WHAT TO WORK ON:
Return exactly the lines of the records below, starting at the line that contains "(hpol : ∀ s" and ending at the line that contains "(hμ1 : μ (-1", with both of those lines kept.

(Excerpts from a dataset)
● ● ● ● ●

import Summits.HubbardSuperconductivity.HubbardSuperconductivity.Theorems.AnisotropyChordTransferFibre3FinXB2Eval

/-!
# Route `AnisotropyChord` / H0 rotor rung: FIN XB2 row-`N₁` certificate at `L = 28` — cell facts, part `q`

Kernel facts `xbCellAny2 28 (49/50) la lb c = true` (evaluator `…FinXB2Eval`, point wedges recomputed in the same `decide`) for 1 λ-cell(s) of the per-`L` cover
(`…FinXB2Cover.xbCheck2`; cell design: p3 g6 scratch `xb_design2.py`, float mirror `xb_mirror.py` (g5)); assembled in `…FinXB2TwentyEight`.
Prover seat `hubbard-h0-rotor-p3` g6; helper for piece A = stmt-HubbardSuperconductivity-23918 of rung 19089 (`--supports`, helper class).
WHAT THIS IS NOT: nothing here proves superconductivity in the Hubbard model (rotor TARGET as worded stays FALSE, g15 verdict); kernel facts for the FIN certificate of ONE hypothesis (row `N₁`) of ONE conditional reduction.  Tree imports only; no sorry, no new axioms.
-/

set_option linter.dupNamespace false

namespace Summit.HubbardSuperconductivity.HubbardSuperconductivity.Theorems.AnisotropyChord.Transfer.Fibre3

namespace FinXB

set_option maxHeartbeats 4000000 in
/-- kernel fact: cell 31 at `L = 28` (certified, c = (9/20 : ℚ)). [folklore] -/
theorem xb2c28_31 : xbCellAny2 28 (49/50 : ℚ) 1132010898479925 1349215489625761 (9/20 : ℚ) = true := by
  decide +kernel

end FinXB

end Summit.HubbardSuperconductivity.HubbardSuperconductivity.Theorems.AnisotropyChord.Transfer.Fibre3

● ● ● ● ●

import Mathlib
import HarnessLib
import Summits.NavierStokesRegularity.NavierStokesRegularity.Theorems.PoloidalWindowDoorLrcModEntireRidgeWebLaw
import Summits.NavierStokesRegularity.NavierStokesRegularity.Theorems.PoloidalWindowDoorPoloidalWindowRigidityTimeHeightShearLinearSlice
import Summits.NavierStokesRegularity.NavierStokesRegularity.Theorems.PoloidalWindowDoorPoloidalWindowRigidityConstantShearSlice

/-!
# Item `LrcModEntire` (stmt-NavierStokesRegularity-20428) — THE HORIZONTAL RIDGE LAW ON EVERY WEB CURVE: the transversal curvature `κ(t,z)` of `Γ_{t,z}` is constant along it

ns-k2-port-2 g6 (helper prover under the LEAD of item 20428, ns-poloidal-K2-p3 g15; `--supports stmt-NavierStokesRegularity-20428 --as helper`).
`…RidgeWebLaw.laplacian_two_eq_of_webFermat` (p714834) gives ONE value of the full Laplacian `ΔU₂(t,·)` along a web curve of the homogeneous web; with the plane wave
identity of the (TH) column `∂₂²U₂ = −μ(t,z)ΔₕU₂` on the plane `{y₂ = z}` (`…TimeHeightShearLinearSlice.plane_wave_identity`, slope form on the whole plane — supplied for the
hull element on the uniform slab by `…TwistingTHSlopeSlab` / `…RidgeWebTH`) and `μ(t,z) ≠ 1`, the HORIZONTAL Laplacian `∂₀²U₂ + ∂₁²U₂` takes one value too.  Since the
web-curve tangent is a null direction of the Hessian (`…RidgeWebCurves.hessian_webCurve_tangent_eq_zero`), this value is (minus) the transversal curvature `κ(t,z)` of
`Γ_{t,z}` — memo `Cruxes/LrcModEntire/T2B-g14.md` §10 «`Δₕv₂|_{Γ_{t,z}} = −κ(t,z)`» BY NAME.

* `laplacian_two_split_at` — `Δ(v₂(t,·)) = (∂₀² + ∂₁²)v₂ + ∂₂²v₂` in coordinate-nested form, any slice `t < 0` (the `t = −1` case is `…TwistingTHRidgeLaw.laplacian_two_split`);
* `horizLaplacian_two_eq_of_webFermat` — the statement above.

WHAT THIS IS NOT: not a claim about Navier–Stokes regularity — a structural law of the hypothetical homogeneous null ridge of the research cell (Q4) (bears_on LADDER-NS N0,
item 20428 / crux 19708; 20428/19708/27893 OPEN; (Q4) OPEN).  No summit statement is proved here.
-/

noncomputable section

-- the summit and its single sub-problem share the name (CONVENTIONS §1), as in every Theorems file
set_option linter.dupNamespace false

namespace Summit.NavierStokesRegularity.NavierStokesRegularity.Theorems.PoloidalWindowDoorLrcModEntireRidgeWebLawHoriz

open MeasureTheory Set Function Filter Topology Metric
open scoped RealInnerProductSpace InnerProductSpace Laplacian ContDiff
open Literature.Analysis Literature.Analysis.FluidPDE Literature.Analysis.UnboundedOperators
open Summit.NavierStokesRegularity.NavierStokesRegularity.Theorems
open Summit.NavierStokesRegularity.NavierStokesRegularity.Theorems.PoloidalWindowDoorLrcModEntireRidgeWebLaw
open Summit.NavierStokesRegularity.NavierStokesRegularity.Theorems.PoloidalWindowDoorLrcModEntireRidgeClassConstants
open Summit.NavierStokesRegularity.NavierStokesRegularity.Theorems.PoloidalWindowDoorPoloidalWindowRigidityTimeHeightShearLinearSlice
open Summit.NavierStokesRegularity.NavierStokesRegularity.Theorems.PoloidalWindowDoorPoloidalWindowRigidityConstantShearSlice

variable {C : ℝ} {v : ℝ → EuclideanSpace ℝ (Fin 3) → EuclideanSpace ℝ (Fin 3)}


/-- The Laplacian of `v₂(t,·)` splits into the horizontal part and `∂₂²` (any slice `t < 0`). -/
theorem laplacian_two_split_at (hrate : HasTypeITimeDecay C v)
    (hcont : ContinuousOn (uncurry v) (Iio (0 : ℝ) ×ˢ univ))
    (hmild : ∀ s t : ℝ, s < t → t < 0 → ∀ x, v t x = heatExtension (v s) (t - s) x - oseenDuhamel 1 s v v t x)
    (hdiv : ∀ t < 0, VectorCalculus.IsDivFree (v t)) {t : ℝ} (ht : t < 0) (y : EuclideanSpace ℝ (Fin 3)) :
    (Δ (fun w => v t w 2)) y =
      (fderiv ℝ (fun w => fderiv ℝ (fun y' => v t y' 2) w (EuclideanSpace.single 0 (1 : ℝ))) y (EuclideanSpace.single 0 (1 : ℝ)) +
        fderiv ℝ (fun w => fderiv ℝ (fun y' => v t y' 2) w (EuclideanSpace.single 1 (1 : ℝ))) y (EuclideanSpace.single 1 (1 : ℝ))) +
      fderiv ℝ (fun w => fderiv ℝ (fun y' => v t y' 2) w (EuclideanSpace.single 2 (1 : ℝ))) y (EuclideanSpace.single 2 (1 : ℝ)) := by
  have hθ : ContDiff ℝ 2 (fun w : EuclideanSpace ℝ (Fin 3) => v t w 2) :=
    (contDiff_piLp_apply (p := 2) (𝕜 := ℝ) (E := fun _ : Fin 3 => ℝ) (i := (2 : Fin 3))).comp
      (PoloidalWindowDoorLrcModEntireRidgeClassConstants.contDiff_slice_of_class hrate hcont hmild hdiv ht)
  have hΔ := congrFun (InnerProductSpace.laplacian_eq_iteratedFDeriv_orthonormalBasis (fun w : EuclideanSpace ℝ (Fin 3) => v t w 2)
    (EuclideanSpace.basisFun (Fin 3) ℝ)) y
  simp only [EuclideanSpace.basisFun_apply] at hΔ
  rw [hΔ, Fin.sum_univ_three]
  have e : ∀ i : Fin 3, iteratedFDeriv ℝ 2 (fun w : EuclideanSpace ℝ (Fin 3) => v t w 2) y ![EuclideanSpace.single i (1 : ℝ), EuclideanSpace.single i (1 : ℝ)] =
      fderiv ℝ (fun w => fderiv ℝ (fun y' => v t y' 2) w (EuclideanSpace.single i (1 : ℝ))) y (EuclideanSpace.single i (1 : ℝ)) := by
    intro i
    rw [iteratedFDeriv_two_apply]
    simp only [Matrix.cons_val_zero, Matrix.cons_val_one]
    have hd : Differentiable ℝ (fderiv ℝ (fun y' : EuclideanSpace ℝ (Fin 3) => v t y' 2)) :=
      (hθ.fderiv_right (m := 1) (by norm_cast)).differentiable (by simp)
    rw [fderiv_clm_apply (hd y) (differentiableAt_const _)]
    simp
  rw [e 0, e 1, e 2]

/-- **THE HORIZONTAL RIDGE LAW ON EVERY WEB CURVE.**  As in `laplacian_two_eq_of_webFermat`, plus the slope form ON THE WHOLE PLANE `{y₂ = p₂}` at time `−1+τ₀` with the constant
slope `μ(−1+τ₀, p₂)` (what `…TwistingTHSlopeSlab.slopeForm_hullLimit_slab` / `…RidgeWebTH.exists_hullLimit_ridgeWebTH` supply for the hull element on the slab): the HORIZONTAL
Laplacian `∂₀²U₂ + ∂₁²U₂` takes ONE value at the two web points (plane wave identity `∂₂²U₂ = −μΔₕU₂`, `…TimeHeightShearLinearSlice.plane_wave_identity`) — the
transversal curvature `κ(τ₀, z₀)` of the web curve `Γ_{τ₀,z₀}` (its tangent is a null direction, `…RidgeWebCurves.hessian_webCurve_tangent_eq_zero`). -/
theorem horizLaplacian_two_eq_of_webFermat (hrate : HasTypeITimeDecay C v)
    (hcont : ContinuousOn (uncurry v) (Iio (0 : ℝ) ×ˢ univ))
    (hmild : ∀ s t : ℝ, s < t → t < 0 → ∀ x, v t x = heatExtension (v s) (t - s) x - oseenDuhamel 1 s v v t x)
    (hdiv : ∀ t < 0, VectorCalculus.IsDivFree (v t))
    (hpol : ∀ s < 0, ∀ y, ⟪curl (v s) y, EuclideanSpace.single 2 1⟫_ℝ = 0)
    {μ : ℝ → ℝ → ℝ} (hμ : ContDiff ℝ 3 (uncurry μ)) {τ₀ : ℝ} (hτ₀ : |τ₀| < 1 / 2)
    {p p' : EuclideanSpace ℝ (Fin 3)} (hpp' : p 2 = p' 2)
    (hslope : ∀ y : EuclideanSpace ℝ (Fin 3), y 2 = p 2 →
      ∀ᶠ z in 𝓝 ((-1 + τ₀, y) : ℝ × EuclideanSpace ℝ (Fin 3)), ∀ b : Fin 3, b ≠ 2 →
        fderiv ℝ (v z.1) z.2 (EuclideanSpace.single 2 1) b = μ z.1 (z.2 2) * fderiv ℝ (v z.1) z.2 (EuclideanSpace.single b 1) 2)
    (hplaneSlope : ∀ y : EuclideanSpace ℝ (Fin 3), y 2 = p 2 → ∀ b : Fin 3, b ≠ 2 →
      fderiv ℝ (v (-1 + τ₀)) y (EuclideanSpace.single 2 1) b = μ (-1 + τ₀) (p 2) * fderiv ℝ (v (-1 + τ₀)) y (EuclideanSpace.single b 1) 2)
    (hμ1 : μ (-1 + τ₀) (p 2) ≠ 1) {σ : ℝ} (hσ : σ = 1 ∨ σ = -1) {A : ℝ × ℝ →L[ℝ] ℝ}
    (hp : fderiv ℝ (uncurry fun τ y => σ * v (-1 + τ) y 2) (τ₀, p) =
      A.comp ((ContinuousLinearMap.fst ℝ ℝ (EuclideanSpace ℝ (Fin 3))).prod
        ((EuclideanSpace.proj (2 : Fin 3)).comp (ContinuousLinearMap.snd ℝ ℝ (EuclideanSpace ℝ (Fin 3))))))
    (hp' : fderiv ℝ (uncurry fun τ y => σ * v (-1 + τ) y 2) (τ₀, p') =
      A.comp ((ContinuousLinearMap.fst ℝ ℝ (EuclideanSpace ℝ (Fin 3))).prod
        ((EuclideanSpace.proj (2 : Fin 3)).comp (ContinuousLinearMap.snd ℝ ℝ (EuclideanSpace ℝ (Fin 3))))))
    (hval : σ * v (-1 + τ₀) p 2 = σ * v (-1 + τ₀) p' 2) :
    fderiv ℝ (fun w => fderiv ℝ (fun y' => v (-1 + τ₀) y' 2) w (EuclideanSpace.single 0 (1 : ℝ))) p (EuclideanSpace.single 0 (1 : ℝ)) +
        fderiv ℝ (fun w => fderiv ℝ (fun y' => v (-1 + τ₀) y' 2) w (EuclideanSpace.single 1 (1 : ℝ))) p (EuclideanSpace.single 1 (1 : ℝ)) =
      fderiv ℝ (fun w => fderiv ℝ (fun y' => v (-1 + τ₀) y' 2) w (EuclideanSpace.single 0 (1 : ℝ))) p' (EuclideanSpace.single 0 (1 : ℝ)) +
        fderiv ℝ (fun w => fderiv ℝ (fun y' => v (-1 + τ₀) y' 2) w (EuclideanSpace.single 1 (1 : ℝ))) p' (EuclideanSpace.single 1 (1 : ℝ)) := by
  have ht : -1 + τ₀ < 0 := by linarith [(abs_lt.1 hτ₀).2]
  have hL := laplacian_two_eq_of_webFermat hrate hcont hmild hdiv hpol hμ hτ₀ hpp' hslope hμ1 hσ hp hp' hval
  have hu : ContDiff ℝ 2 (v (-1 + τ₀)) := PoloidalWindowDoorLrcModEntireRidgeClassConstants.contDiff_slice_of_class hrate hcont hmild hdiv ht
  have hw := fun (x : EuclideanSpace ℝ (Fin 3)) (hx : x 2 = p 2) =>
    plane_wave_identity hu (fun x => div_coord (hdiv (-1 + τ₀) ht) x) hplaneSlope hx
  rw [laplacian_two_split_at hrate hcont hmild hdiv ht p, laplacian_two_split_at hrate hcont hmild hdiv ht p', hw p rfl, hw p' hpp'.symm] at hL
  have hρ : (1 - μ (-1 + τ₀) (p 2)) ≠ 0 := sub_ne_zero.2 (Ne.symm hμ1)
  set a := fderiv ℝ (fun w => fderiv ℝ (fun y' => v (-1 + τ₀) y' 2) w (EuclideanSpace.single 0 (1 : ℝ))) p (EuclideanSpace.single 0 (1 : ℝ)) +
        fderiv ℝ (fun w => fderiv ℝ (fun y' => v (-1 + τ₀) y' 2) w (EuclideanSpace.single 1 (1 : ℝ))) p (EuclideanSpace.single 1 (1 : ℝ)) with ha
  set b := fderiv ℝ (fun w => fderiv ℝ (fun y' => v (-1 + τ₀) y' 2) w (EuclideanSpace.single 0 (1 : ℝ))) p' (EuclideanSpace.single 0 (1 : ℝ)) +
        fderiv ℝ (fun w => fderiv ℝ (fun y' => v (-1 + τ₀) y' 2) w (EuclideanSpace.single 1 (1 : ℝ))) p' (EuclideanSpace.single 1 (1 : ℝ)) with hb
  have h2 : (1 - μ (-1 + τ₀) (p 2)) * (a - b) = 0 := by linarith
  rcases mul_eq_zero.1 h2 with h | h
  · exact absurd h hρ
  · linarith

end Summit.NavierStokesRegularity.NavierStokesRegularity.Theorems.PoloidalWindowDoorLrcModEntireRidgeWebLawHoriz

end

● ● ● ● ●

YOUR RESPONSE:
    (hpol : ∀ s < 0, ∀ y, ⟪curl (v s) y, EuclideanSpace.single 2 1⟫_ℝ = 0)
    {μ : ℝ → ℝ → ℝ} (hμ : ContDiff ℝ 3 (uncurry μ)) {τ₀ : ℝ} (hτ₀ : |τ₀| < 1 / 2)
    {p p' : EuclideanSpace ℝ (Fin 3)} (hpp' : p 2 = p' 2)
    (hslope : ∀ y : EuclideanSpace ℝ (Fin 3), y 2 = p 2 →
      ∀ᶠ z in 𝓝 ((-1 + τ₀, y) : ℝ × EuclideanSpace ℝ (Fin 3)), ∀ b : Fin 3, b ≠ 2 →
        fderiv ℝ (v z.1) z.2 (EuclideanSpace.single 2 1) b = μ z.1 (z.2 2) * fderiv ℝ (v z.1) z.2 (EuclideanSpace.single b 1) 2)
    (hplaneSlope : ∀ y : EuclideanSpace ℝ (Fin 3), y 2 = p 2 → ∀ b : Fin 3, b ≠ 2 →
      fderiv ℝ (v (-1 + τ₀)) y (EuclideanSpace.single 2 1) b = μ (-1 + τ₀) (p 2) * fderiv ℝ (v (-1 + τ₀)) y (EuclideanSpace.single b 1) 2)
    (hμ1 : μ (-1 + τ₀) (p 2) ≠ 1) {σ : ℝ} (hσ : σ = 1 ∨ σ = -1) {A : ℝ × ℝ →L[ℝ] ℝ}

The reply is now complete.